A referral to hematology/oncology was made. Positron emission tomography-computed tomography (PET-CT) scan revealed increased fluorodeoxyglucose (FDG) uptake in the kidneys bilaterally (Figure 2), left C2 and right C4, C5 concerning the perineural invasion of nerve roots. There was no evidence of skin rash, but a skin biopsy was done which did not show evidence of lymphoma. Intravascular large B cell lymphoma with renal and central nervous system involvement was diagnosed. Serum creatinine level and proteinuria peaked at 2.2 mg/dL and 700 mg/g, respectively, before the initiation of chemotherapy. His Eastern Cooperative Oncology Group (ECOG) performance status was 2 at that time. After three cycles of R-CHOP and intrathecal chemotherapy over two months, serum creatinine improved to 1.3 mg/dL with complete resolution of proteinuria and improvement in neurological symptoms. After six cycles of R-CHOP and intrathecal chemotherapy over four months, serum Cr was 1.1 mg/dL with no proteinuria. Unfortunately, new neurological deficits were noted with widespread cranial nerve involvement on PET-CT concerning the relapsed disease. He was started on high-dose methotrexate plus rituximab and ultimately received chimeric antigen receptor therapy (CAR-T). Unfortunately, his clinical status deteriorated, and he expired three months later.

3. Discussion

The diagnosis of IVLBCL has been increasingly recognized in recent years. Despite that, it remains a diagnostic challenge given the variability in clinical presentations and the delay in diagnosis without a tissue biopsy. Previously, two clinical variants were widely accepted: A Western variant, characterized by the CNS and skin involvement; and an Asian variant, characterized by fevers, multiorgan involvement, and hepatosplenomegaly [6]. Most recently, three different variant types, classical (characterized by organ-involved symptoms), cutaneous, and hemophagocytic syndrome-associated, have been described given differences in outcomes [7]. The most common presentation is fever (90%), cytopenias (90%), and confusion (50%) [8]. IVLBCL involving the kidney directly has been only described in case reports. A review of 43 published case reports concluded that the most common renal manifestation is proteinuria (90.0%), followed by renal failure (60.5%) and nephrotic syndrome (21.0%) [9]. Despite significant improvement in outcomes with chimeric anti-CD20 monoclonal antibody (rituximab-based) chemotherapy, relapses are still common.

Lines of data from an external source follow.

/-- **The `div`–`curl` energy estimate in dimension `3`.** Let `E` be a real inner product space
with `finrank ℝ E = 3`, `b` an orthonormal basis, and `v ∈ C²(E; E)` divergence free with
`v = h + k`, `h ∈ L²`, `k ∈ L⁴`. Then
`∫⁻ |Dv|²_F ≤ ∫⁻ ½ Σᵢⱼ (⟪Dv bᵢ, bⱼ⟫ − ⟪Dv bⱼ, bᵢ⟫)²` in `[0, ∞]`: the weighted identity
`∫ χ_R |Dv|² = ∫ χ_R (½ Σ…) + ∫ Σᵢⱼ (∂ⱼ∂ᵢχ_R) vᵢ vⱼ` (pointwise algebra, `div v = 0`, two
integrations by parts), the error bound
`(card ι)² (C/R²) ∫_{|x|≤2R} |v|² ≤ (card ι)² C (4‖h‖₂²/R² + (‖k‖₄⁴ + 8|B₁|) R^{-1/2})` (Young with
parameter `ε = R√R` and `|B_{2R}| = 8R³|B₁|`), and exhaustion `R → ∞`. No integrability of `Dv`
and no square integrability of `v` are assumed. [folklore] -/
theorem lintegral_frobeniusNormSq_fderiv_le_of_memLp_two_add_four (h3 : finrank ℝ E = 3)
    (b : OrthonormalBasis ι ℝ E) {v h k : E → E} (hv : ContDiff ℝ 2 v) (hdiv : VectorCalculus.IsDivFree v)
    (hvhk : v = h + k) (hh : MemLp h 2 volume) (hk : MemLp k 4 volume) :
    ∫⁻ x, ENNReal.ofReal (frobeniusNormSq (fderiv ℝ v x)) ≤
      ∫⁻ x, ENNReal.ofReal ((1 / 2) * ∑ i, ∑ j,
        (⟪fderiv ℝ v x (b i), b j⟫ - ⟪fderiv ℝ v x (b j), b i⟫) ^ 2) := by
  -- the antisymmetric density `W` and the full density `S`
  set W : E → ℝ := fun x => (1 / 2) * ∑ i, ∑ j,
    (⟪fderiv ℝ v x (b i), b j⟫ - ⟪fderiv ℝ v x (b j), b i⟫) ^ 2 with hWdef
  set S : E → ℝ := fun x => frobeniusNormSq (fderiv ℝ v x) with hSdef
  by_cases hΩ : ∫⁻ x, ENNReal.ofReal (W x) = ⊤
  · rw [hΩ]; exact le_top
  have hv1 : ContDiff ℝ 1 v := hv.of_le one_le_two
  have hDc : Continuous (fderiv ℝ v) := hv1.continuous_fderiv one_ne_zero
  have hW0 : ∀ x, 0 ≤ W x := fun x => half_sum_sq_nonneg b _
  have hS0 : ∀ x, 0 ≤ S x := fun x => frobeniusNormSq_nonneg _
  have hWc : Continuous W := by
    refine continuous_const.mul (continuous_finsetSum _ fun i _ => continuous_finsetSum _
      fun j _ => ?_)
    exact (((hDc.clm_apply continuous_const).inner continuous_const).sub
      ((hDc.clm_apply continuous_const).inner continuous_const)).pow 2
  have hSc : Continuous S := continuous_frobeniusNormSq_fderiv hv (by simp)
  have hWi : Integrable W := by
    refine ⟨hWc.aestronglyMeasurable, ?_⟩
    have : ∫⁻ x, ‖W x‖ₑ = ∫⁻ x, ENNReal.ofReal (W x) :=
      lintegral_congr fun x => by rw [Real.enorm_eq_ofReal (hW0 x)]
    rw [HasFiniteIntegral, this]
    exact lt_top_iff_ne_top.2 hΩ
  set Ω : ℝ := ∫ x, W x with hΩdef
  have hΩeq : ∫⁻ x, ENNReal.ofReal (W x) = ENNReal.ofReal Ω :=
    (ofReal_integral_eq_lintegral_ofReal hWi (ae_of_all _ hW0)).symm
  rw [hΩeq]
  -- norms of the data
  have hh2 : Integrable (fun x => ‖h x‖ ^ 2) := (memLp_two_iff_integrable_sq_norm hh.1).1 hh
  have hk4 : Integrable (fun x => ‖k x‖ ^ 4) := by
    have hk' : MemLp k ((4 : ℕ) : ℝ≥0∞) volume := by simpa using hk
    exact hk'.integrable_norm_pow (by norm_num)
  set N : ℝ := ∫ x, ‖h x‖ ^ 2 with hNdef
  set A : ℝ := ∫ x, ‖k x‖ ^ 4 with hAdef
  set V₁ : ℝ := volume.real (closedBall (0 : E) 1) with hV₁def
  have hN0 : 0 ≤ N := integral_nonneg fun x => by positivity
  have hA0 : 0 ≤ A := integral_nonneg fun x => by positivity
  have hV₁0 : 0 ≤ V₁ := measureReal_nonneg
  obtain ⟨C, hC0, hC⟩ := exists_norm_fderiv_fderiv_cutoff_le_indicator (E := E)
  set c₀ : ℝ := (Fintype.card ι : ℝ) ^ 2 with hc₀def
  have hc₀0 : 0 ≤ c₀ := by positivity
  -- the error function
  set g : ℝ → ℝ := fun R => c₀ * C * (4 * N / R ^ 2 + (A + 8 * V₁) * (Real.sqrt R / R)) with hgdef
  have hg : Tendsto g atTop (𝓝 0) := by
    have h1 : Tendsto (fun R : ℝ => 4 * N / R ^ 2) atTop (𝓝 0) :=
      tendsto_const_nhds.div_atTop (tendsto_pow_atTop two_ne_zero)
    have h2 : Tendsto (fun R : ℝ => Real.sqrt R / R) atTop (𝓝 0) := by
      refine (tendsto_rpow_neg_atTop (by norm_num : (0 : ℝ) < 1 / 2)).congr' ?_
      filter_upwards [eventually_gt_atTop 0] with R hR
      rw [Real.sqrt_eq_rpow, show (-(1 / 2 : ℝ)) = 1 / 2 - 1 by norm_num, Real.rpow_sub hR,
        Real.rpow_one]
    have h3 := (h1.add (h2.const_mul (A + 8 * V₁))).const_mul (c₀ * C)
    simpa [hgdef] using h3
  -- the bound for a fixed `R ≥ 1`
  have key : ∀ R, (1 : ℝ) ≤ R → ∫ x, cutoff R x * S x ≤ Ω + g R := by
    intro R hR
    have hR0 : 0 < R := one_pos.trans_le hR
    set ψ : E → ℝ := cutoff R with hψdef
    have hψ : ContDiff ℝ 2 ψ := contDiff_cutoff R
    have hψ1 : ContDiff ℝ 1 ψ := contDiff_cutoff R
    have hψc : HasCompactSupport ψ := hasCompactSupport_cutoff hR0
    -- (a) `∫ ψ S = ∫ ψ tr(Dv∘Dv) + ∫ ψ W`
    have hsplit : ∀ x, ψ x * S x =
        ψ x * traceCLM ((fderiv ℝ v x).comp (fderiv ℝ v x)) + ψ x * W x := fun x => by
      rw [hSdef, hWdef]; dsimp only
      rw [frobeniusNormSq_eq_trace_comp_add_half_sum b]; ring
    have iTr : Integrable fun x => ψ x * traceCLM ((fderiv ℝ v x).comp (fderiv ℝ v x)) := by
      refine (hψ.continuous.mul (traceCLM.continuous.comp ?_)).integrable_of_hasCompactSupport
        hψc.mul_right
      exact ((ContinuousLinearMap.compL ℝ E E E).continuous₂).comp (hDc.prodMk hDc)
    have iW : Integrable fun x => ψ x * W x :=
      (hψ.continuous.mul hWc).integrable_of_hasCompactSupport hψc.mul_right
    -- (b) the trace term: first IBP (accepted) and `div v = 0`
    have htr : ∫ x, ψ x * traceCLM ((fderiv ℝ v x).comp (fderiv ℝ v x)) =
        -∫ x, fderiv ℝ ψ x (fderiv ℝ v x (v x)) := by
      have h := integral_mul_trace_comp_sub_divergence_sq hv hψ1 hψc
      simp_rw [hdiv _, zero_smul, sub_zero, sq, mul_zero, sub_zero] at h
      exact h
    -- (c) second IBP
    have hibp := integral_fderiv_apply_fderiv_self_eq b hv hdiv hψ hψc
    -- (d) the error bound
    set I : E → ℝ := fun x => ∑ i, ∑ j,
      fderiv ℝ (fderiv ℝ ψ) x (b j) (b i) * (⟪v x, b i⟫ * ⟪v x, b j⟫) with hIdef
    set ε : ℝ := R * Real.sqrt R with hεdef
    have hsq0 : 0 < Real.sqrt R := Real.sqrt_pos.2 hR0
    have hε : 0 < ε := mul_pos hR0 hsq0
    set B : Set E := closedBall (0 : E) (2 * R) with hBdef
    have hBm : MeasurableSet B := measurableSet_closedBall
    have hBvol : volume.real B = 8 * R ^ 3 * V₁ := by
      rw [hBdef, Measure.addHaar_real_closedBall' volume (0 : E) (by positivity), h3, hV₁def]
      ring
    have hBfin : volume B ≠ ⊤ := measure_closedBall_lt_top.ne
    have iInd : Integrable (B.indicator fun _ => (1 : ℝ)) volume :=
      (integrable_indicator_iff hBm).2 (integrableOn_const (C := (1 : ℝ)) hBfin)
    have hmaj : ∀ x, |I x| ≤ c₀ * (C / R ^ 2) *
        (2 * ‖h x‖ ^ 2 + (ε * ‖k x‖ ^ 4 + ε⁻¹ * B.indicator (fun _ => (1 : ℝ)) x)) := by
      intro x
      refine (abs_sum_sum_fderiv_fderiv_mul_le b ψ v x).trans ?_
      rw [mul_assoc (c₀)]
      refine mul_le_mul_of_nonneg_left ?_ hc₀0
      have hD := hC R hR0 x
      have hind0 : 0 ≤ B.indicator (fun _ => (1 : ℝ)) x := indicator_nonneg (fun _ _ => zero_le_one) x
      have hind1 : B.indicator (fun _ => (1 : ℝ)) x ≤ 1 :=
        indicator_le_self' (fun _ _ => zero_le_one) x |>.trans le_rfl
      have hvx : ‖v x‖ ^ 2 ≤ 2 * ‖h x‖ ^ 2 + 2 * ‖k x‖ ^ 2 := by
        have : v x = h x + k x := by rw [hvhk]; rfl
        rw [this]
        calc ‖h x + k x‖ ^ 2 ≤ (‖h x‖ + ‖k x‖) ^ 2 :=
              pow_le_pow_left₀ (norm_nonneg _) (norm_add_le _ _) 2
          _ ≤ 2 * ‖h x‖ ^ 2 + 2 * ‖k x‖ ^ 2 := by nlinarith [sq_nonneg (‖h x‖ - ‖k x‖)]
      have hY : B.indicator (fun _ => (1 : ℝ)) x * ‖k x‖ ^ 2 ≤
          (1 / 2) * (ε * (‖k x‖ ^ 2) ^ 2 + ε⁻¹ * B.indicator (fun _ => (1 : ℝ)) x) :=
        indicator_mul_le_half hε
      have hCR : 0 ≤ C / R ^ 2 := by positivity
      calc ‖fderiv ℝ (fderiv ℝ ψ) x‖ * ‖v x‖ ^ 2
          ≤ C / R ^ 2 * B.indicator (fun _ => (1 : ℝ)) x * ‖v x‖ ^ 2 :=
            mul_le_mul_of_nonneg_right hD (sq_nonneg _)
        _ ≤ C / R ^ 2 * B.indicator (fun _ => (1 : ℝ)) x * (2 * ‖h x‖ ^ 2 + 2 * ‖k x‖ ^ 2) :=
            mul_le_mul_of_nonneg_left hvx (mul_nonneg hCR hind0)
        _ = C / R ^ 2 * (B.indicator (fun _ => (1 : ℝ)) x * (2 * ‖h x‖ ^ 2) +
              2 * (B.indicator (fun _ => (1 : ℝ)) x * ‖k x‖ ^ 2)) := by ring
        _ ≤ C / R ^ 2 * (2 * ‖h x‖ ^ 2 +
              2 * ((1 / 2) * (ε * (‖k x‖ ^ 2) ^ 2 + ε⁻¹ * B.indicator (fun _ => (1 : ℝ)) x))) := by
            refine mul_le_mul_of_nonneg_left (add_le_add ?_ ?_) hCR
            · calc B.indicator (fun _ => (1 : ℝ)) x * (2 * ‖h x‖ ^ 2)
                  ≤ 1 * (2 * ‖h x‖ ^ 2) := mul_le_mul_of_nonneg_right hind1 (by positivity)
                _ = 2 * ‖h x‖ ^ 2 := one_mul _
            · exact mul_le_mul_of_nonneg_left hY (by norm_num)
        _ = C / R ^ 2 * (2 * ‖h x‖ ^ 2 + (ε * ‖k x‖ ^ 4 + ε⁻¹ * B.indicator (fun _ => (1 : ℝ)) x)) := by
            ring
    have iMaj : Integrable (fun x => c₀ * (C / R ^ 2) *
        (2 * ‖h x‖ ^ 2 + (ε * ‖k x‖ ^ 4 + ε⁻¹ * B.indicator (fun _ => (1 : ℝ)) x))) volume :=
      ((hh2.const_mul 2).add ((hk4.const_mul ε).add (iInd.const_mul _))).const_mul _
    have iI : Integrable I volume := by
      have hψ2c : Continuous (fderiv ℝ (fderiv ℝ ψ)) :=
        (hψ.fderiv_right (m := 1) le_rfl).continuous_fderiv one_ne_zero
      refine Continuous.integrable_of_hasCompactSupport ?_ ?_
      · refine continuous_finsetSum _ fun i _ => continuous_finsetSum _ fun j _ => ?_
        exact ((hψ2c.clm_apply continuous_const).clm_apply continuous_const).mul
          ((hv.continuous.inner continuous_const).mul (hv.continuous.inner continuous_const))
      · refine (hψc.fderiv (𝕜 := ℝ)).fderiv (𝕜 := ℝ) |>.mono ?_
        intro x hx
        rw [mem_support] at hx ⊢
        contrapose! hx
        simp only [hIdef, hx, zero_apply, zero_mul, Finset.sum_const_zero]
    have herr : |∫ x, I x| ≤ g R := by
      calc |∫ x, I x| ≤ ∫ x, |I x| := abs_integral_le_integral_abs
        _ ≤ ∫ x, c₀ * (C / R ^ 2) *
            (2 * ‖h x‖ ^ 2 + (ε * ‖k x‖ ^ 4 + ε⁻¹ * B.indicator (fun _ => (1 : ℝ)) x)) :=
            integral_mono iI.abs iMaj hmaj
        _ = c₀ * (C / R ^ 2) * (2 * N + (ε * A + ε⁻¹ * (8 * R ^ 3 * V₁))) := by
            have i1 : Integrable (fun x => 2 * ‖h x‖ ^ 2) volume := hh2.const_mul 2
            have i2 : Integrable (fun x => ε * ‖k x‖ ^ 4) volume := hk4.const_mul ε
            have i3 : Integrable (fun x => ε⁻¹ * B.indicator (fun _ => (1 : ℝ)) x) volume :=
              iInd.const_mul _
            have i23 : Integrable (fun x => ε * ‖k x‖ ^ 4 +
                ε⁻¹ * B.indicator (fun _ => (1 : ℝ)) x) volume := i2.add i3
            rw [integral_const_mul, integral_add i1 i23, integral_add i2 i3, integral_const_mul,
              integral_const_mul, integral_const_mul, integral_indicator_const (1 : ℝ) hBm, smul_eq_mul,
              mul_one, hBvol]
        _ ≤ g R := by
            rw [hgdef]; dsimp only
            -- `ε = R √R`: `ε/R² = √R/R`, `ε⁻¹ 8R³/R² = 8√R/R`, and `2N ≤ 4N`
            have hRR : Real.sqrt R * Real.sqrt R = R := Real.mul_self_sqrt hR0.le
            have hεinv : ε⁻¹ * (8 * R ^ 3 * V₁) = 8 * V₁ * (R * Real.sqrt R) := by
              rw [hεdef]; field_simp; nlinarith [hRR]
            rw [hεinv, hεdef]
            have hfrac : c₀ * (C / R ^ 2) * (2 * N + (R * Real.sqrt R * A + 8 * V₁ * (R * Real.sqrt R)))
                = c₀ * C * (2 * N / R ^ 2 + (A + 8 * V₁) * (Real.sqrt R / R)) := by
              field_simp
            rw [hfrac]
            have : 2 * N / R ^ 2 ≤ 4 * N / R ^ 2 := by
              apply div_le_div_of_nonneg_right _ (by positivity); linarith
            nlinarith [mul_nonneg hc₀0 hC0]
    -- (e) assemble: `∫ ψ S = ∫ ψ W + ∫ I ≤ Ω + g R`
    have hmain : ∫ x, ψ x * W x ≤ Ω := by
      refine integral_mono iW hWi fun x => ?_
      have h1 := cutoff_le_one R x
      have h0 := cutoff_nonneg R x
      have := hW0 x
      nlinarith
    calc ∫ x, cutoff R x * S x = ∫ x, (ψ x * traceCLM ((fderiv ℝ v x).comp (fderiv ℝ v x)) +
          ψ x * W x) := integral_congr_ae (ae_of_all _ hsplit)
      _ = (∫ x, I x) + ∫ x, ψ x * W x := by
          rw [integral_add iTr iW, htr, hibp, neg_neg]
      _ ≤ g R + Ω := add_le_add ((le_abs_self _).trans herr) hmain
      _ = Ω + g R := add_comm _ _
  exact lintegral_ofReal_le_of_forall_integral_cutoff_mul_le hSc hS0 hg key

In our patient, the findings in light microscopy and the immunophenotypic pattern met the diagnostic criteria for IVLBCL. Compared to the case reports published in the literature, this case is unusual given the lack of significant symptom burden on presentation and negative CD20 cells. At the time of the kidney biopsy, our patient was treated with intravenous rituximab for his primary angiitis of the CNS, which likely eliminated CD20-positive cells, leading to a unique presentation.

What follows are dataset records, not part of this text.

import Summits.HubbardSuperconductivity.HubbardSuperconductivity.Theorems.BirComplexStableXY.Negative.BirComplexStableXYFalseOfWitnessZeroExists
import Summits.HubbardSuperconductivity.HubbardSuperconductivity.Theorems.BalabanIRBirComplexStableXYEvenPositivity
import Summits.HubbardSuperconductivity.HubbardSuperconductivity.Theorems.BalabanIRBirComplexStableXYReality
/-! ## Harris–FKG over finitely many decreasing events; the 27 centres -/

/-- Iterated Harris–FKG on the finite torus: for decreasing events `D j`,
`∏_{j ∈ s} P(D j) ≤ P(⋂_{j ∈ s} D j)` (Grimmett 1999, Thm. (2.4) and (2.7); every event of the
finite configuration space is measurable). [folklore] -/
theorem prod_real_le_real_biInter {ι : Type*} (p : unitInterval) (n : ℕ) [NeZero n]
    (D : ι → Set (BondConfig (TorusSite 3 n))) (hD : ∀ j, IsLowerSet (D j)) (s : Finset ι) :
    ∏ j ∈ s, (bondPercolation (torusGraph 3 n) p).real (D j) ≤
      (bondPercolation (torusGraph 3 n) p).real (⋂ j ∈ s, D j) := by
  induction s using Finset.induction_on with
  | empty => simp
  | insert a s ha ih =>
    rw [Finset.prod_insert ha, Finset.set_biInter_insert]
    calc (bondPercolation (torusGraph 3 n) p).real (D a) *
          ∏ j ∈ s, (bondPercolation (torusGraph 3 n) p).real (D j)
        ≤ (bondPercolation (torusGraph 3 n) p).real (D a) *
            (bondPercolation (torusGraph 3 n) p).real (⋂ j ∈ s, D j) :=
          mul_le_mul_of_nonneg_left ih measureReal_nonneg
      _ ≤ (bondPercolation (torusGraph 3 n) p).real (D a ∩ ⋂ j ∈ s, D j) :=
          harris_fkg_lower (torusGraph 3 n) p (hD a) (isLowerSet_iInter₂ fun j _ => hD j)
            (Set.toFinite _).measurableSet (Set.toFinite _).measurableSet

/-- **The 27 projected boxes cover the torus.** For `n ≤ 3(2m+1)` (and `n ≠ 0`) every vertex
`v ∈ T_n` is `x_j + proj a` for some `j ∈ {0,1,2}³` and `a ∈ B(m)`, where
`x_j i = (2m+1) jᵢ + m (mod n)`. [folklore] -/
theorem exists_centre (n m : ℕ) [NeZero n] (hn : n ≤ 3 * (2 * m + 1)) (v : TorusSite 3 n) :
    ∃ j : Fin 3 → Fin 3, ∃ a ∈ (box 3 m : Set (Site 3)),
      v = (fun i => (((2 * m + 1) * (j i : ℕ) + m : ℕ) : ZMod n)) + Torus.proj n a := by
  have hq : ∀ i : Fin 3, (v i).val / (2 * m + 1) < 3 := fun i =>
    Nat.div_lt_of_lt_mul ((ZMod.val_lt (v i)).trans_le (by linarith))
  refine ⟨fun i => ⟨(v i).val / (2 * m + 1), hq i⟩,
    fun i => (((v i).val % (2 * m + 1) : ℕ) : ℤ) - m, ?_, ?_⟩
  · rw [Finset.mem_coe, mem_box]
    intro i
    have hr : (v i).val % (2 * m + 1) < 2 * m + 1 := Nat.mod_lt _ (by omega)
    constructor <;> omega
  · funext i
    have key : ((2 * m + 1) * ((v i).val / (2 * m + 1)) + (v i).val % (2 * m + 1) : ℕ) =
        (v i).val := Nat.div_add_mod _ _
    simp only [Pi.add_apply, Torus.proj_apply]
    calc v i = (((v i).val : ℕ) : ZMod n) := (ZMod.natCast_zmod_val (v i)).symm
      _ = (((2 * m + 1) * ((v i).val / (2 * m + 1)) + (v i).val % (2 * m + 1) : ℕ) : ZMod n) := by
          rw [key]
      _ = _ := by
          simp only [Nat.cast_add, Nat.cast_mul, Nat.cast_ofNat, Nat.cast_one, Int.cast_sub,
            Int.cast_natCast]
          ring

Quintero Vega et al. [10] described a case of a patient who initially presented with fevers, dyspnea, arthralgia, and headaches and was found to have anemia and an elevated level of lactate dehydrogenase. A bone marrow biopsy was negative for neoplasm or hemophagocytic syndrome. Rapid onset of nephrotic syndrome with an unclear degree of proteinuria ensued and warranted a kidney biopsy, which showed atypical lymphocytes located in the glomerulus and tubules, making the diagnosis of IVLBCL. Another case of IVLBCL confirmed with a kidney biopsy had a similar presentation with fevers and dyspnea followed by rapid onset of nephrotic syndrome with UPCR 4.94 g/g and normal kidney function with negative bone marrow biopsy results [9]. Similarly, another case proved the diagnosis of IVLBCL with a kidney biopsy but negative bone marrow biopsy results [11]. This raises the question of the utility of bone marrow biopsies when there is evidence of other organ involvement.

Histologically, atypical cells usually express B cell markers such as CD20, CD79a, BCl-2, BCl-6, and MUM-1 and variable expressions of CD50 and CD10. Of the 43 cases of IVLBCL with renal involvement reviewed by Kim et al. [9], 35 patients exhibited infiltration of the malignant cells within the glomerular capillaries, with or without peritubular and interstitial involvement. The tumor cells were localized in peritubular capillaries without glomerular involvement in four cases. The remaining three cases received a presumptive diagnosis of intrarenal IVLBCL given kidney dysfunction ± bilateral kidney enlargement on imaging, with a tissue diagnosis of IVLBC made by means other than a kidney biopsy [9].

In terms of imaging, enlargement of the kidneys on radiologic evaluation can be seen in 34.3% of the cases [9]. In our case, a PET-CT scan revealed increased (FDG) uptake in the kidneys bilaterally without marked enlargement and swelling, as seen in some other case reports [12, 13]. In a case series of ten patients, a skin biopsy was performed on three patients with cutaneous lesions, making the diagnosis of IVLBCL. For those who did not have skin lesions or cytopenias, the diagnosis of IVLBCL was made by bone marrow biopsies after increased FDG uptake was noted on PET/CT. Therefore, PET/CT may be helpful for early diagnosis of IVLBCL [8].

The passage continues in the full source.